Exercise aim: Scan the lines below for the word "vorticity". Copy each line you find it in.

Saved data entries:

►

/-!
# Birth skeleton (BC3) of the crux `RossbyDichotomy.EllipticMaximaExtend`

(crux item `stmt-NavierStokesRegularity-2920`, rank 2, route `route-NavierStokesRegularity-RossbyDichotomy`;
tree path `Cruxes/EllipticMaximaExtend/Lines/birth.lean`; registrar
`planner-skel-stmt-NavierStokesRegularity-2920-0`, 2026-08-17. The route predates the Lean birth certificate;
this file supplies BC3 retroactively. No `Disproof.lean` / `Negative/` lemma is filed for this crux
(`ledger crux ls`: no workfiles before this registration), so there is no `_false_without_` obstruction to
honour; the four entries of `ledger negatives --problem NavierStokesRegularity` concern other routes.)

THE CRUX (C1). For `ν > 0` and a classical Navier–Stokes solution on `ℝ³ × [0,T)`, Leray–Hopf from a rapidly
decaying datum: if from some `t₀ < T` on every spatial maximum point `x` of `|ω(t,·)|`, `ω = curl u`, is
ELLIPTIC (`|⟪e, Du(t,x) e⟫| ≤ ½‖ω(t,x)‖` for all unit `e`, Okubo–Weiss / local Rossby number `≤ ½`), then the
solution extends smoothly past `T`.

THE CUT — literally the route header's own NOT-DECOMPOSED-YET plan "C1 ⇐ R1 (local-BMN depletion) + R3 (no
strain cascade) with glue R1 → R3 → StretchingAtMaxCriterion → C1", with the exterior-strain functional now
TYPED as Constantin's exterior stretching integral at the viscous radius. For a finite-energy field
`u = BS[ω]` one has at every point (Constantin 1994, SIAM Rev. 36, the representation `α(x) =
(3/4π) P.V.∫ D(ŷ, ξ(x+y), ξ(x)) |ω(x+y)| dy/|y|³`, `D(e₁,e₂,e₃) = (e₁·e₃) det(e₁,e₂,e₃)`; multiplied by `|ω(x)|²`):

  `⟪ω(x), Du(x) ω(x)⟫ = (3/4π) · P.V. ∫ ⟪y, ω(x)⟫ ⟪y, ω(x+y) × ω(x)⟫ / |y|⁵ dy`

(derivation: `u(x) = (4π)⁻¹∫ ω(y) × (x−y)/|x−y|³ dy` — the tree's `Literature.Analysis.FluidPDE.biotSavart`
convention —, `∂_l(z_k/|z|³) = δ_kl/|z|³ − 3 z_k z_l/|z|⁵`, the `δ` term is a triple product with a repeated
vector; checked on a vortex element `ω = e_y` at `R(e_x+e_z)/√2` acting on `ω(0) = e_z`: both sides give
`+3/(8πR³)`). Parallel vorticity does not stretch (`ω(x+y) × ω(x) = 0`): the signed integrand keeps the
cancellations of a columnar (2D-3C) core, which an `∫|ω|/|y|³` majorant would destroy. Cut the `dy`-integral at
the VISCOUS CORE RADIUS of the maximum, `ℓ(t,x) = (ν/‖ω(t,x)‖)^{1/2}` (the Burgers radius `(ν/γ)^{1/2}` at the
ellipticity threshold `γ = ½ω`, up to `√2`; no free constant):

* `stub_coreDepletion` [XL, OPEN — R1, the card's LOCAL-BMN / self-rotation branch]: under the crux's frame and
  its eventual-ellipticity hypothesis there is `h ∈ L¹(0,T)` with
  `⟪ω, Du ω⟫(t,x) − EXT(t,x) ≤ h(t)‖ω(t,x)‖²` at every maximum point `x` of `|ω(t,·)|`, `t ∈ [0,T)`, where
  `EXT(t,x)` is the exterior stretching integral above over `{|y| ≥ ℓ(t,x)}`: the SELF-STRETCHING OF THE
  VISCOUS CORE of a rotation-dominated maximum is time-integrably depleted (for `u = BS[ω]` the left side is the
  principal value over the core ball). Why it might fail: kinematically the core term is only `O(‖ω‖_∞)`
  (`|ω(x+y) × ω(x)| ≤ ‖ω‖_∞‖∇ω‖_∞|y|`, parabolic scale `‖∇ω‖ ~ ‖ω‖/ℓ`), i.e. the non-closing `M' ≤ cM²` again;
  integrability is a DYNAMICAL claim (relaxation to a columnar state faster than the core turns over), false
  for strain imposed from infinity (Maekawa–Miura–Prange 2019) — here the strain is not imposed, it is `EXT`.
* `stub_noStrainCascade` [XL, OPEN — R3, the card's finite-energy branch]: same frame ⇒ there is
  `g ∈ L¹(0,T)` with `EXT(t,x) ≤ g(t)‖ω(t,x)‖²` at every maximum point: a finite-energy flow cannot cascade
  stretching onto its strongest core from OUTSIDE the viscous radius. The far field `{|y| ≥ R}` is energy
  class (`≤ c‖ω(t)‖₂ R^{-3/2}‖ω(t,x)‖²`, integrable in `t` by the energy inequality); the shell
  `ℓ ≤ |y| < R` is where "one scale up Biot–Savart bounds lose a logarithm" (route why-might-fail) — foreseen
  children far/shell, NOT filed (two layers max). Why it might fail: an anti-parallel / sheet-like neighbour
  just outside `ℓ` strains the peak at rate `~‖ω‖_∞` (Hou–Li geometry), and ellipticity AT the peak does not
  see it.
* `stub_stretchingAtMaxCriterion` [M, provable now — the route's own support item stmt-NavierStokesRegularity-2923,
  BY NAME]: an integrable majorant `g(t)‖ω‖²` of `⟪ω, Du ω⟫` at the vorticity maxima on `[0,T)` gives
  `HasSmoothExtensionPast` (`D⁺‖ω‖_∞ ≤ g‖ω‖_∞` since `ν⟪ω,Δω⟫ ≤ 0` at a maximum of `|ω|`; Grönwall; BKM +
  Tao-2011 persistence, both `_holds` in tree). When 2923 lands, this stub is `StretchingAtMaxCriterion_holds`.

`EllipticMaximaExtend_of : Theses.RossbyDichotomy.EllipticMaximaExtend` is the skeleton theorem (A12 shape:
the crux BY NAME, no `Prop` hypotheses, the three stubs used by name). The glue is real and CLOSED
(`EllipticMaximaExtend_of_hyps`: the stub statements enter as hypotheses, its conclusion is the crux body
verbatim): take `h` from R1 and `g` from R3, feed `g + h` (integrable on `(0,T)`) to the criterion, using
`⟪ω,Duω⟫ = (⟪ω,Duω⟫ − EXT) + EXT ≤ h‖ω‖² + g‖ω‖² = (g+h)‖ω‖²` at each maximum point.

BC3 PROBES (`bc/probe_stub_*.lean` in the registrar's folder): for each stub `S`, `S → EllipticMaximaExtend`
and `S → NavierStokesRegularity` by `first | exact? | simpa | aesop` FAIL (quoted in `Lines/birth.md`): no stub
is cheaply the crux or the summit.
-/

noncomputable section

open Set MeasureTheory Filter Topology

namespace Summit.NavierStokesRegularity.NavierStokesRegularity.Cruxes.EllipticMaximaExtend.Birth

set_option linter.unusedVariables false
set_option linter.dupNamespace false

/-- **stub 1 — `stub_coreDepletion` (XL, OPEN; R1 = local-BMN depletion of the viscous core).**
Frame and eventual-ellipticity hypothesis VERBATIM those of the crux; conclusion: an `L¹(0,T)` majorant
`h(t)‖ω(t,x)‖²` of `⟪ω, Du ω⟫(t,x) − EXT(t,x)` at every maximum point `x` of `|curl u(t,·)|`, `t ∈ [0,T)`, where
`EXT(t,x) = (3/4π) ∫_{|y| ≥ (ν/‖ω(t,x)‖)^{1/2}} ⟪y, ω(t,x)⟫ ⟪y, ω(t,x+y) × ω(t,x)⟫ / |y|⁵ dy` is Constantin's
stretching integral restricted to the exterior of the viscous core ball (written out inline over
`Literature.Analysis.FluidPDE.curl/cross`, Bochner set integral w.r.t. `volume` on `EuclideanSpace ℝ (Fin 3)`). -/
theorem stub_coreDepletion :
    ∀ (ν T : ℝ), 0 < ν → 0 < T →
    ∀ (u : ℝ → EuclideanSpace ℝ (Fin 3) → EuclideanSpace ℝ (Fin 3)) (p : ℝ → EuclideanSpace ℝ (Fin 3) → ℝ),
      Literature.Analysis.FluidPDE.IsClassicalNSSolutionOn (Set.Ico 0 T) ν 0 u p →
      Literature.Analysis.FluidPDE.IsLerayHopfOn T ν 0 (u 0) u →
      Literature.Analysis.FluidPDE.HasRapidSpatialDecay (u 0) →
      (∃ t₀ ∈ Set.Ico 0 T, ∀ t ∈ Set.Ico t₀ T, ∀ x : EuclideanSpace ℝ (Fin 3),
        (∀ y, ‖Literature.Analysis.FluidPDE.curl (u t) y‖ ≤ ‖Literature.Analysis.FluidPDE.curl (u t) x‖) →
        ∀ e : EuclideanSpace ℝ (Fin 3), ‖e‖ = 1 →
          |inner ℝ e (fderiv ℝ (u t) x e)| ≤ (1 / 2 : ℝ) * ‖Literature.Analysis.FluidPDE.curl (u t) x‖) →
      ∃ h : ℝ → ℝ, MeasureTheory.IntegrableOn h (Set.Ioo 0 T) ∧
        ∀ t ∈ Set.Ico 0 T, ∀ x : EuclideanSpace ℝ (Fin 3),
          (∀ y, ‖Literature.Analysis.FluidPDE.curl (u t) y‖ ≤ ‖Literature.Analysis.FluidPDE.curl (u t) x‖) →
          inner ℝ (Literature.Analysis.FluidPDE.curl (u t) x)
              (fderiv ℝ (u t) x (Literature.Analysis.FluidPDE.curl (u t) x))
            - (3 / (4 * Real.pi)) *
              (∫ y in (Metric.ball (0 : EuclideanSpace ℝ (Fin 3))
                  (Real.sqrt (ν / ‖Literature.Analysis.FluidPDE.curl (u t) x‖)))ᶜ,
                inner ℝ y (Literature.Analysis.FluidPDE.curl (u t) x) *
                  inner ℝ y (Literature.Analysis.FluidPDE.cross
                    (Literature.Analysis.FluidPDE.curl (u t) (x + y)) (Literature.Analysis.FluidPDE.curl (u t) x)) /
                  ‖y‖ ^ 5)
            ≤ h t * ‖Literature.Analysis.FluidPDE.curl (u t) x‖ ^ 2 := by
  sorry

/-- **stub 2 — `stub_noStrainCascade` (XL, OPEN; R3 = no strain cascade onto the strongest core).**
Same frame and eventual-ellipticity hypothesis; conclusion: an `L¹(0,T)` majorant `g(t)‖ω(t,x)‖²` of the
exterior stretching integral `EXT(t,x)` (vorticity OUTSIDE the viscous core radius `(ν/‖ω(t,x)‖)^{1/2}` acting on
the maximum) at every maximum point, `t ∈ [0,T)`. Far field = energy class; the shell one scale up is the
content. -/
theorem stub_noStrainCascade :
    ∀ (ν T : ℝ), 0 < ν → 0 < T →
    ∀ (u : ℝ → EuclideanSpace ℝ (Fin 3) → EuclideanSpace ℝ (Fin 3)) (p : ℝ → EuclideanSpace ℝ (Fin 3) → ℝ),
      Literature.Analysis.FluidPDE.IsClassicalNSSolutionOn (Set.Ico 0 T) ν 0 u p →
      Literature.Analysis.FluidPDE.IsLerayHopfOn T ν 0 (u 0) u →
      Literature.Analysis.FluidPDE.HasRapidSpatialDecay (u 0) →
      (∃ t₀ ∈ Set.Ico 0 T, ∀ t ∈ Set.Ico t₀ T, ∀ x : EuclideanSpace ℝ (Fin 3),
        (∀ y, ‖Literature.Analysis.FluidPDE.curl (u t) y‖ ≤ ‖Literature.Analysis.FluidPDE.curl (u t) x‖) →
        ∀ e : EuclideanSpace ℝ (Fin 3), ‖e‖ = 1 →
          |inner ℝ e (fderiv ℝ (u t) x e)| ≤ (1 / 2 : ℝ) * ‖Literature.Analysis.FluidPDE.curl (u t) x‖) →
      ∃ g : ℝ → ℝ, MeasureTheory.IntegrableOn g (Set.Ioo 0 T) ∧
        ∀ t ∈ Set.Ico 0 T, ∀ x : EuclideanSpace ℝ (Fin 3),
          (∀ y, ‖Literature.Analysis.FluidPDE.curl (u t) y‖ ≤ ‖Literature.Analysis.FluidPDE.curl (u t) x‖) →
          (3 / (4 * Real.pi)) *
              (∫ y in (Metric.ball (0 : EuclideanSpace ℝ (Fin 3))
                  (Real.sqrt (ν / ‖Literature.Analysis.FluidPDE.curl (u t) x‖)))ᶜ,
                inner ℝ y (Literature.Analysis.FluidPDE.curl (u t) x) *
                  inner ℝ y (Literature.Analysis.FluidPDE.cross
                    (Literature.Analysis.FluidPDE.curl (u t) (x + y)) (Literature.Analysis.FluidPDE.curl (u t) x)) /
                  ‖y‖ ^ 5)
            ≤ g t * ‖Literature.Analysis.FluidPDE.curl (u t) x‖ ^ 2 := by
  sorry

/-- **stub 3 — `stub_stretchingAtMaxCriterion` (M, provable now; the route's support item
stmt-NavierStokesRegularity-2923 BY NAME).** Stretching-at-the-maximum continuation criterion: an integrable
majorant `g(t)‖ω‖²` of `⟪ω, Du ω⟫` at the vorticity maxima on `[0,T)` ⇒ `HasSmoothExtensionPast ν 0 u T`. -/
theorem stub_stretchingAtMaxCriterion : Theses.RossbyDichotomy.StretchingAtMaxCriterion := by
  sorry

◄

Problem solution:
`+3/(8πR³)`). Parallel vorticity does not stretch (`ω(x+y) × ω(x) = 0`): the signed integrand keeps the
  BY NAME]: an integrable majorant `g(t)‖ω‖²` of `⟪ω, Du ω⟫` at the vorticity maxima on `[0,T)` gives
exterior stretching integral `EXT(t,x)` (vorticity OUTSIDE the viscous core radius `(ν/‖ω(t,x)‖)^{1/2}` acting on
majorant `g(t)‖ω‖²` of `⟪ω, Du ω⟫` at the vorticity maxima on `[0,T)` ⇒ `HasSmoothExtensionPast ν 0 u T`. -/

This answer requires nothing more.